Feci uno speciale pellegrinaggio, consultando di nascosto una carta che avevo portato con me, per trovare la moschea di Maometto il conquistatore, che un terremoto avrebbe distrutto nel 1766. Valeva la pena di fare quella camminata. Verso la metà del pomeriggio, dopo un’ispezione ad Haghia Sophia trasformata in moschea e alle tristi rovine del Grande Palazzo di Bisanzio, dall’altra parte della piazza (la Sultan Ahmed sarebbe sorta cinquant’anni più giù per la linea), mi diressi al bazar coperto, pensando di comprare qualche ninnolo per ricordo: ero arrivato a meno di dieci passi dall’entrata quando scorsi il mio amato guru Sam.

Considerate le probabilità contrarie: con migliaia di anni a disposizione per girovagare, noi due eravamo venuti in vacanza nello stesso anno, nello stesso giorno e nella stessa città, e c’incontravamo sotto lo stesso tetto!

Lui indossava un costume moresco, e sembrava uscito dall’ Otello. Era impossibile sbagliare: era di gran lunga l’uomo più alto in vista, e la sua pelle nera come il carbone brillava sullo sfondo delle vesti bianche. Gli corsi incontro.

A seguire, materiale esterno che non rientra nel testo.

set_option maxHeartbeats 400000 in
/-- **(ω4) MODULO ADMISSIBILITY, under a front envelope.**  For a table of `InTableClass R`, `ε₀ > 0`, `ν > 0`: if `ViscousUpTo ε₀ ν α X₀ X t⋆`,
`BlowsUpAt ε₀ X t⋆`, `TypeOne ε₀ X t⋆`, and at all late times every critical-front mode (`Λ^F|X_{i,F}(t)|(t⋆−t) ≥ 1/(32(3+Λ))`) obeys the a=1
envelope `(1+ε₀)^{F/2}|X_{i,F}(t)| ≤ Q`, then there are `ν̂ > 0` and `W : ℤ → ℝ → ℝ⁴` solving the law of `IsEternalVisc ε₀ ν̂ α` everywhere, with
`UniformBound W`, `‖W_0(0)‖ ≥ 1/(32(3+Λ))`, and `EternalSurvivingFwd 1 ε₀ W`.  MODEL lattice only.
[cite: Tao2016AveragedNS, §4 Thm. 4.2 (statement shape), the viscous equation before it, §6.4; KochNadirashviliSereginSverak2009, Thm 1.1 ff.; Teschl2012, §2.6; cell vocabulary (stmt-NavierStokesRegularity-20420)] -/
theorem survivingViscousEternalLaw_of_typeOne_of_frontEnvelope {R ε₀ ν : ℝ} (hε₀ : 0 < ε₀) (hν : 0 < ν)
    {α : Fin 4 → Fin 4 → Fin 4 → ℤ × ℤ × ℤ → ℝ} (hα : InTableClass R α) {X₀ : Fin 4 → ℝ}
    {X : Fin 4 → ℤ → ℝ → ℝ} {tStar : ℝ} (hV : ViscousUpTo ε₀ ν α X₀ X tStar) (hB : BlowsUpAt ε₀ X tStar)
    (hT1 : TypeOne ε₀ X tStar)
    (hEnv : ∃ Q t₂ : ℝ, t₂ < tStar ∧ ∀ t : ℝ, 0 ≤ t → t₂ ≤ t → t < tStar → ∀ (i : Fin 4) (F : ℤ),
      1 / (32 * (3 + bigLam ε₀)) ≤ bigLam ε₀ ^ F * |X i F t| * (tStar - t) →
        (1 + ε₀) ^ ((F : ℝ) / 2) * |X i F t| ≤ Q) :
    ∃ νh : ℝ, 0 < νh ∧ ∃ W : ℤ → ℝ → Em 4,
      (∀ (n : ℤ) (σ : ℝ), HasDerivAt (W n) (-((1 : ℝ) • W n σ) + tableQ α (W n σ)
        + bigLam ε₀ • tableA α (W (n - 1) σ) + (bigLam ε₀)⁻¹ • tableB α (W (n + 1) σ) (W n σ)
        - (νh * ((1 + ε₀) ^ ((2 : ℝ) * n) * Real.exp (-σ))) • W n σ) σ) ∧
      UniformBound W ∧ 1 / (32 * (3 + bigLam ε₀)) ≤ ‖W 0 0‖ ∧ EternalSurvivingFwd 1 ε₀ W := by
  have hl0 : (0 : ℝ) < 1 + ε₀ := by linarith
  have hl1 : (1 : ℝ) < 1 + ε₀ := by linarith
  have hε : (-1 : ℝ) < ε₀ := by linarith
  have hΛ : 0 < bigLam ε₀ := bigLam_pos hε
  have hT : 0 < tStar := hV.pos
  set cs : ℝ := 1 / (32 * (3 + bigLam ε₀)) with hcs
  have hcs0 : 0 < cs := by rw [hcs]; positivity
  -- the clocks at the critical front
  obtain ⟨K₁, t₁, hK₁, ht₁T, hclock⟩ := frontClock_of_typeOne hε₀ hν hα hV hT1
  obtain ⟨Q, t₂, ht₂T, henv⟩ := hEnv
  -- type I in norm form
  obtain ⟨C₀, hC₀⟩ := hT1
  set C : ℝ := 2 * max C₀ 0 with hCdef
  have htypeI : ∀ (n : ℤ) (t : ℝ), 0 ≤ t → t < tStar → bigLam ε₀ ^ n * (tStar - t) * ‖shellVec X n t‖ ≤ C := by
    intro n t ht0 htT
    have hLt : 0 < bigLam ε₀ ^ n * (tStar - t) := mul_pos (zpow_pos hΛ n) (by linarith)
    have hcomp : ∀ j : Fin 4, |X j n t| ≤ max C₀ 0 / (bigLam ε₀ ^ n * (tStar - t)) := by
      intro j
      rw [le_div_iff₀ hLt]
      calc |X j n t| * (bigLam ε₀ ^ n * (tStar - t)) = bigLam ε₀ ^ n * |X j n t| * (tStar - t) := by ring
        _ ≤ C₀ := hC₀ t ht0 htT j n
        _ ≤ max C₀ 0 := le_max_left _ _
    have h := norm_shellVec_le_two_mul (div_nonneg (le_max_right _ _) hLt.le) hcomp
    have hne : bigLam ε₀ ^ n * (tStar - t) ≠ 0 := hLt.ne'
    calc bigLam ε₀ ^ n * (tStar - t) * ‖shellVec X n t‖
        ≤ bigLam ε₀ ^ n * (tStar - t) * (2 * (max C₀ 0 / (bigLam ε₀ ^ n * (tStar - t)))) :=
          mul_le_mul_of_nonneg_left h hLt.le
      _ = C := by rw [hCdef, mul_comm (2 : ℝ) _, ← mul_assoc, mul_div_cancel₀ _ hne, mul_comm]
  -- the renormalisation
  set W : ℤ → ℝ → Em 4 := fun n σ => (bigLam ε₀ ^ n * Real.exp (-σ)) • shellVec X n (tStar - Real.exp (-σ)) with hWdef
  have hW : ∀ n σ, W n σ = (bigLam ε₀ ^ n * Real.exp (-σ)) • shellVec X n (tStar - Real.exp (-σ)) := fun n σ => rfl
  -- late times and front modes there
  set t₀ : ℝ := max (max t₁ t₂) 0 with ht₀
  have ht₀T : t₀ < tStar := max_lt (max_lt ht₁T ht₂T) hT
  have hgap : 0 < tStar - t₀ := by linarith
  have hfront : ∀ t : ℝ, 0 ≤ t → t < tStar → ∃ (i : Fin 4) (F : ℤ), cs ≤ bigLam ε₀ ^ F * |X i F t| * (tStar - t) :=
    fun t ht0 htT => typeOne_quantity_lower_bound hε₀ hν hα hV hB t ht0 htT
  choose! iF FF hFF using hfront
  -- two-sided clock at every late time
  have hQpos : 0 < Q := by
    have h := henv t₀ (le_max_right _ _) ((le_max_right _ _).trans (le_max_left _ _)) ht₀T (iF t₀) (FF t₀)
      (hFF t₀ (le_max_right _ _) ht₀T)
    have hX : X (iF t₀) (FF t₀) t₀ ≠ 0 := by
      intro h0
      have := hFF t₀ (le_max_right _ _) ht₀T
      rw [h0, abs_zero, mul_zero, zero_mul] at this
      exact absurd this (not_le.2 hcs0)
    exact lt_of_lt_of_le (mul_pos (Real.rpow_pos_of_pos hl0 _) (abs_pos.2 hX)) h
  set m₁ : ℝ := cs * ν / Q with hm₁
  have hm₁0 : 0 < m₁ := by rw [hm₁]; positivity
  have hlow : ∀ t : ℝ, t₀ ≤ t → t < tStar → m₁ ≤ ν * (1 + ε₀) ^ ((2 : ℝ) * FF t) * (tStar - t) := by
    intro t ht htT
    have ht0 : 0 ≤ t := (le_max_right _ _).trans ht
    have ht2 : t₂ ≤ t := ((le_max_right _ _).trans (le_max_left _ _)).trans ht
    exact lowerClock_of_frontEnvelope hε hν.le hcs0 (hFF t ht0 htT) (henv t ht0 ht2 htT _ _ (hFF t ht0 htT))
  have hup : ∀ t : ℝ, t₀ ≤ t → t < tStar → ν * (1 + ε₀) ^ ((2 : ℝ) * FF t) * (tStar - t) < K₁ := by
    intro t ht htT
    have ht0 : 0 ≤ t := (le_max_right _ _).trans ht
    have ht1 : t₁ ≤ t := ((le_max_left _ _).trans (le_max_left _ _)).trans ht
    exact hclock t ht0 ht1 htT _ _ (hFF t ht0 htT)
  have hmK : m₁ < K₁ := lt_of_le_of_lt (hlow t₀ le_rfl ht₀T) (hup t₀ le_rfl ht₀T)
  -- centres
  set S₀ : ℝ := -Real.log (tStar - t₀) with hS₀
  set s : ℕ → ℝ := fun j => (j : ℝ) + S₀ with hs_def
  have hs : Tendsto s atTop atTop := tendsto_atTop_add_const_right _ _ tendsto_natCast_atTop_atTop
  have hexp_s : ∀ j : ℕ, Real.exp (-(s j)) = Real.exp (-(j : ℝ)) * (tStar - t₀) := by
    intro j
    show Real.exp (-((j : ℝ) + S₀)) = _
    rw [hS₀, neg_add, neg_neg, Real.exp_add, Real.exp_log hgap]
  set tj : ℕ → ℝ := fun j => tStar - Real.exp (-(s j)) with htj
  have htj_lt : ∀ j, tj j < tStar := fun j => by
    show tStar - Real.exp (-(s j)) < tStar
    linarith [Real.exp_pos (-(s j))]
  have htj_ge : ∀ j, t₀ ≤ tj j := by
    intro j
    show t₀ ≤ tStar - Real.exp (-(s j))
    rw [hexp_s j]
    have h1 : Real.exp (-(j : ℝ)) ≤ 1 := Real.exp_le_one_iff.2 (by simp)
    nlinarith
  have htj0 : ∀ j, 0 ≤ tj j := fun j => (le_max_right _ _).trans (htj_ge j)
  have hTtj : ∀ j, tStar - tj j = Real.exp (-(s j)) := fun j => by
    show tStar - (tStar - Real.exp (-(s j))) = _; ring
  set d : ℕ → ℤ := fun j => FF (tj j) with hd
  have hr : ∀ j, ν * (1 + ε₀) ^ ((2 : ℝ) * d j) * Real.exp (-(s j)) ∈ Icc 0 K₁ := by
    intro j
    refine ⟨mul_nonneg (mul_nonneg hν.le (Real.rpow_nonneg hl0.le _)) (Real.exp_pos _).le, ?_⟩
    rw [← hTtj j]
    exact (hup (tj j) (htj_ge j) (htj_lt j)).le
  obtain ⟨φ, hφ, νh, hνh, hrlim, Wlim, hconv, hlaw, hbdd⟩ :=
    viscousEternalLawLimit_of_typeI hε₀ hν.le hT hV.contDiffOn hV.motion hW htypeI d s hs hr
  -- `ν̂ ≥ m₁ > 0`
  have hνm : m₁ ≤ νh := by
    refine ge_of_tendsto hrlim (Eventually.of_forall fun j => ?_)
    have := hlow (tj (φ j)) (htj_ge (φ j)) (htj_lt (φ j))
    rwa [hTtj (φ j)] at this
  -- the frame value at the front `N` log-units later
  have hframe : ∀ (j : ℕ) (N : ℕ), ∃ n : ℤ,
      m₁ / K₁ * Real.exp (N : ℝ) ≤ (1 + ε₀) ^ ((2 : ℝ) * n) ∧ (1 + ε₀) ^ ((2 : ℝ) * n) ≤ K₁ / m₁ * Real.exp (N : ℝ) ∧
      cs ≤ ‖W (n + d j) ((N : ℝ) + s j)‖ := by
    intro j N
    set t' : ℝ := tStar - Real.exp (-(((N : ℝ) + s j))) with ht'
    have hTt' : tStar - t' = (tStar - tj j) * Real.exp (-(N : ℝ)) := by
      rw [hTtj j, ht']
      rw [show -((N : ℝ) + s j) = -(s j) + -(N : ℝ) by ring, Real.exp_add]
      ring
    have ht'lt : t' < tStar := by rw [ht']; linarith [Real.exp_pos (-((N : ℝ) + s j))]
    have ht'ge : tj j ≤ t' := by
      have h1 : Real.exp (-(N : ℝ)) ≤ 1 := Real.exp_le_one_iff.2 (by simp)
      have h2 : 0 < tStar - tj j := by linarith [htj_lt j]
      nlinarith
    have ht'0 : t₀ ≤ t' := (htj_ge j).trans ht'ge
    have hwin := relativeShell_window hε hm₁0 (htj_lt j) (hlow _ (htj_ge j) (htj_lt j)) (hup _ (htj_ge j) (htj_lt j)).le
        (hlow _ ht'0 ht'lt) (hup _ ht'0 ht'lt).le hTt'
    have hdj : d j = FF (tj j) := rfl
    have hcast : (((FF t' - d j : ℤ) : ℝ)) = (FF t' : ℝ) - (FF (tj j) : ℝ) := by rw [hdj]; push_cast; ring
    refine ⟨FF t' - d j, ?_, ?_, ?_⟩
    · rw [hcast]; exact hwin.1
    · rw [hcast]; exact hwin.2
    · rw [sub_add_cancel, renormalisedFlow_norm hε₀ hW (FF t') ((N : ℝ) + s j)]
      have ht'eq : tStar - Real.exp (-((N : ℝ) + s j)) = t' := rfl
      rw [ht'eq]
      have hexp' : Real.exp (-((N : ℝ) + s j)) = tStar - t' := by rw [ht']; ring
      rw [hexp']
      have h1 := abs_apply_le_norm_shellVec X (FF t') t' (iF t')
      have h2 : 0 ≤ bigLam ε₀ ^ FF t' * (tStar - t') := (mul_pos (zpow_pos hΛ _) (by linarith)).le
      calc cs ≤ bigLam ε₀ ^ FF t' * |X (iF t') (FF t') t'| * (tStar - t') := hFF t' ((htj0 j).trans ht'ge) ht'lt
        _ = bigLam ε₀ ^ FF t' * (tStar - t') * |X (iF t') (FF t') t'| := by ring
        _ ≤ bigLam ε₀ ^ FF t' * (tStar - t') * ‖shellVec X (FF t') t'‖ := mul_le_mul_of_nonneg_left h1 h2
  -- survival of the limit: pigeonhole on the relative shell along the extracted subsequence
  have hsurvN : ∀ N : ℕ, m₁ / K₁ * Real.exp (N : ℝ) ≥ 1 →
      ∃ n : ℕ, m₁ / K₁ * Real.exp (N : ℝ) ≤ (1 + ε₀) ^ ((2 : ℝ) * (n : ℤ)) ∧
        (1 + ε₀) ^ ((2 : ℝ) * (n : ℤ)) ≤ K₁ / m₁ * Real.exp (N : ℝ) ∧ cs ≤ ‖Wlim n (N : ℝ)‖ := by
    intro N hN1
    choose nn hlo' hhi' hcs' using fun j => hframe (φ j) N
    -- the relative shells are nonnegative and bounded: finitely many values
    have hnn0 : ∀ j, 0 ≤ nn j := by
      intro j
      by_contra hneg
      push Not at hneg
      have hlt : (1 + ε₀) ^ ((2 : ℝ) * (nn j : ℝ)) < 1 := by
        have : (2 : ℝ) * (nn j : ℝ) < 0 := by
          have : ((nn j : ℤ) : ℝ) < 0 := by exact_mod_cast hneg
          linarith
        exact Real.rpow_lt_one_of_one_lt_of_neg hl1 this
      linarith [hlo' j]
    set U : ℝ := (Real.log (K₁ / m₁) + N) / (2 * Real.log (1 + ε₀)) with hU
    have hlog : 0 < Real.log (1 + ε₀) := Real.log_pos hl1
    have hnnU : ∀ j, (nn j : ℝ) ≤ U := by
      intro j
      have h := hhi' j
      have hpos : 0 < K₁ / m₁ * Real.exp (N : ℝ) := by positivity
      have h2 := Real.log_le_log (Real.rpow_pos_of_pos hl0 _) h
      rw [Real.log_rpow hl0, Real.log_mul (by positivity) (Real.exp_pos _).ne', Real.log_exp] at h2
      rw [hU, le_div_iff₀ (by positivity)]
      linarith
    obtain ⟨Umax, hUmax⟩ := exists_nat_ge U
    have hmem : ∀ j, (nn j).toNat ∈ Finset.range (Umax + 1) := by
      intro j
      rw [Finset.mem_range]
      have h1 : ((nn j).toNat : ℝ) ≤ U := by
        have : ((nn j).toNat : ℤ) = nn j := Int.toNat_of_nonneg (hnn0 j)
        have h2 : ((nn j).toNat : ℝ) = ((nn j : ℤ) : ℝ) := by exact_mod_cast this
        rw [h2]; exact hnnU j
      have : ((nn j).toNat : ℝ) < Umax + 1 := by linarith
      exact_mod_cast this
    -- some value is taken frequently
    have hfreq : ∃ n ∈ Finset.range (Umax + 1), ∃ᶠ j in atTop, (nn j).toNat = n := by
      by_contra hcon
      push Not at hcon
      have hev : ∀ᶠ j in atTop, ∀ n ∈ Finset.range (Umax + 1), (nn j).toNat ≠ n :=
        (eventually_all_finset _).2 fun n hn => (hcon n hn)
      obtain ⟨j, hj⟩ := hev.exists
      exact hj _ (hmem j) rfl
    obtain ⟨n, -, hn⟩ := hfreq
    obtain ⟨ψ, hψ, hψn⟩ := extraction_of_frequently_atTop hn
    have hnnψ : ∀ k, nn (ψ k) = (n : ℤ) := by
      intro k
      rw [← hψn k]
      exact (Int.toNat_of_nonneg (hnn0 (ψ k))).symm
    refine ⟨n, ?_, ?_, ?_⟩
    · have := hlo' (ψ 0); rwa [hnnψ 0] at this
    · have := hhi' (ψ 0); rwa [hnnψ 0] at this
    · -- continuous convergence along `φ ∘ ψ` at the constant log-time `N`
      have hc := ((hconv (n : ℤ) (fun _ => (N : ℝ)) (N : ℝ) tendsto_const_nhds).comp hψ.tendsto_atTop).norm
      refine ge_of_tendsto hc (Eventually.of_forall fun k => ?_)
      have := hcs' (ψ k)
      rw [hnnψ k] at this
      simpa only [Function.comp] using this
  -- assemble
  refine ⟨νh, lt_of_lt_of_le hm₁0 hνm, Wlim, hlaw, ⟨C, hbdd⟩, ?_, ?_⟩
  · -- non-triviality at the anchor (`N = 0`, relative shell `0`)
    have hanchor : ∀ j, cs ≤ ‖W (0 + d (φ j)) (0 + s (φ j))‖ := by
      intro j
      rw [zero_add, zero_add, renormalisedFlow_norm hε₀ hW (d (φ j)) (s (φ j))]
      have ht : tStar - Real.exp (-(s (φ j))) = tj (φ j) := rfl
      rw [ht, ← hTtj (φ j)]
      have h1 := abs_apply_le_norm_shellVec X (d (φ j)) (tj (φ j)) (iF (tj (φ j)))
      have h2 : 0 ≤ bigLam ε₀ ^ d (φ j) * (tStar - tj (φ j)) :=
        (mul_pos (zpow_pos hΛ _) (by linarith [htj_lt (φ j)])).le
      calc cs ≤ bigLam ε₀ ^ d (φ j) * |X (iF (tj (φ j))) (d (φ j)) (tj (φ j))| * (tStar - tj (φ j)) :=
            hFF (tj (φ j)) (htj0 (φ j)) (htj_lt (φ j))
        _ = bigLam ε₀ ^ d (φ j) * (tStar - tj (φ j)) * |X (iF (tj (φ j))) (d (φ j)) (tj (φ j))| := by ring
        _ ≤ bigLam ε₀ ^ d (φ j) * (tStar - tj (φ j)) * ‖shellVec X (d (φ j)) (tj (φ j))‖ :=
            mul_le_mul_of_nonneg_left h1 h2
    have hc := (hconv 0 (fun _ => (0 : ℝ)) 0 tendsto_const_nhds).norm
    exact ge_of_tendsto hc (Eventually.of_forall hanchor)
  · -- (S₁)-survival with constant `cs² (m₁/K₁)²`
    refine ⟨cs ^ 2 * (m₁ / K₁) ^ 2, by positivity, fun N₀ => ?_⟩
    -- choose the log-offset `N ≥ N₀` with `(m₁/K₁)e^N ≥ (1+ε₀)^{2N₀}` (then the relative shell is `≥ N₀`)
    obtain ⟨N, hN⟩ := exists_nat_ge (max (N₀ : ℝ) (Real.log (K₁ / m₁) + 2 * Real.log (1 + ε₀) * N₀))
    have hNN₀ : (N₀ : ℝ) ≤ N := (le_max_left _ _).trans hN
    have hNlog : Real.log (K₁ / m₁) + 2 * Real.log (1 + ε₀) * N₀ ≤ N := (le_max_right _ _).trans hN
    have hlogpos : 0 ≤ Real.log (K₁ / m₁) := Real.log_nonneg (by rw [le_div_iff₀ hm₁0]; linarith)
    have hpowN₀ : (1 + ε₀) ^ ((2 : ℝ) * (N₀ : ℤ)) ≤ m₁ / K₁ * Real.exp (N : ℝ) := by
      -- `(1+ε₀)^{2N₀} = e^{2 log(1+ε₀) N₀} ≤ e^{N - log(K₁/m₁)} = (m₁/K₁) e^N`
      have h1 : (1 + ε₀) ^ ((2 : ℝ) * (N₀ : ℤ)) = Real.exp (2 * Real.log (1 + ε₀) * N₀) := by
        rw [Real.rpow_def_of_pos hl0]; congr 1; push_cast; ring
      rw [h1]
      have h2 : m₁ / K₁ * Real.exp (N : ℝ) = Real.exp ((N : ℝ) - Real.log (K₁ / m₁)) := by
        rw [Real.exp_sub, Real.exp_log (by positivity)]
        field_simp
      rw [h2]
      exact Real.exp_le_exp.2 (by linarith)
    have hN1 : m₁ / K₁ * Real.exp (N : ℝ) ≥ 1 := by
      have : (1 : ℝ) ≤ (1 + ε₀) ^ ((2 : ℝ) * (N₀ : ℤ)) := Real.one_le_rpow hl1.le (by positivity)
      exact this.trans hpowN₀
    obtain ⟨n, hlo, hhi, hcsW⟩ := hsurvN N hN1
    have hnN₀ : N₀ ≤ n := by
      have h := hpowN₀.trans hlo
      rw [Real.rpow_le_rpow_left_iff hl1] at h
      have : ((N₀ : ℤ) : ℝ) ≤ ((n : ℤ) : ℝ) := by linarith
      exact_mod_cast this
    refine ⟨n, hnN₀, (N : ℝ), by exact_mod_cast hNN₀, ?_⟩
    exact frameWeightedEnergy_ge hε₀ hm₁0 hK₁ hcs0.le hhi hcsW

— Sam! — gridai. — Sam, vecchio bastardo nero, che fortuna trovarti qui!

Lui si girò di scatto, sorpreso, e aggrottò la fronte con aria perplessa. — Non ti conosco — disse freddamente.

— Non farti ingannare dalla barba. Sono Io, Jud Elliott.

Mi guardò male. Ringhiò. Intorno a noi cominciò a radunarsi una piccola folla. Mi domandai se mi ero ingannato. Forse quello non era Sam ma il suo multi-bis-bisnonno, identico a lui per uno scherzo genetico. No, mi dissi, questo è il Sambo autentico.

Ma allora perché aveva sfoderato quella scimitarra?

Avevamo parlato in turco. Passai all’inglese e dissi: — Senti, Sam: non so cosa succede, ma sono pronto a stare al tuo gioco. Incontriamoci fra mezz’ora davanti ad Haghia Sophia, e potremo…

— Cane infedele! — ruggì lui. — Figlio d’un mendicante! Masturbatore di porci!

Lontano da me! Via, tagliaborse!

Fece roteare minacciosamente la scimitarra sopra la mia testa e continuò a sproloquiare in turco. Improvvisamente, abbassando la voce, borbottò: — Non so chi diavolo sei, amico, ma se non te la squagli in fretta dovrò tagliarti in due. — Questo lo disse in inglese. Poi, di nuovo in turco, urlò: — Molestatore d’infanti! Bevitore di latte di rospo! Divoratore di sterco di cammello!

Non era una commedia. Non mi aveva riconosciuto davvero, e davvero non voleva avere nulla da spartire con me. Indietreggiai sgomento, m’infilai in uno dei corridoi laterali del bazar, uscii all’aperto, e mi affrettai a smistarmi dieci anni giù per la linea.

Un paio di individui mi videro sparire, ma al diavolo: per un turco del 1559 il mondo doveva essere pieno di spiriti maligni e di geni, e io ero solo uno dei tanti fantasmi.

Non restai nel 1569 più di cinque minuti. L’assurda reazione di Sam al mio saluto mi aveva sbalordito al punto che non riuscivo a rilassarmi e a fare il turista. Dovevo avere una spiegazione. Perciò mi precipitai giù per la linea, al 2059, materializzandomi a un isolato dal bazar coperto: per poco non fui travolto da un tassì. Alcuni turchi contemporanei ghignarono, additando le mie vesti turche medioevali. Quegli scimmioni grossolani non avevano ancora imparato a considerare normale il ritorno dei viaggiatori nel tempo.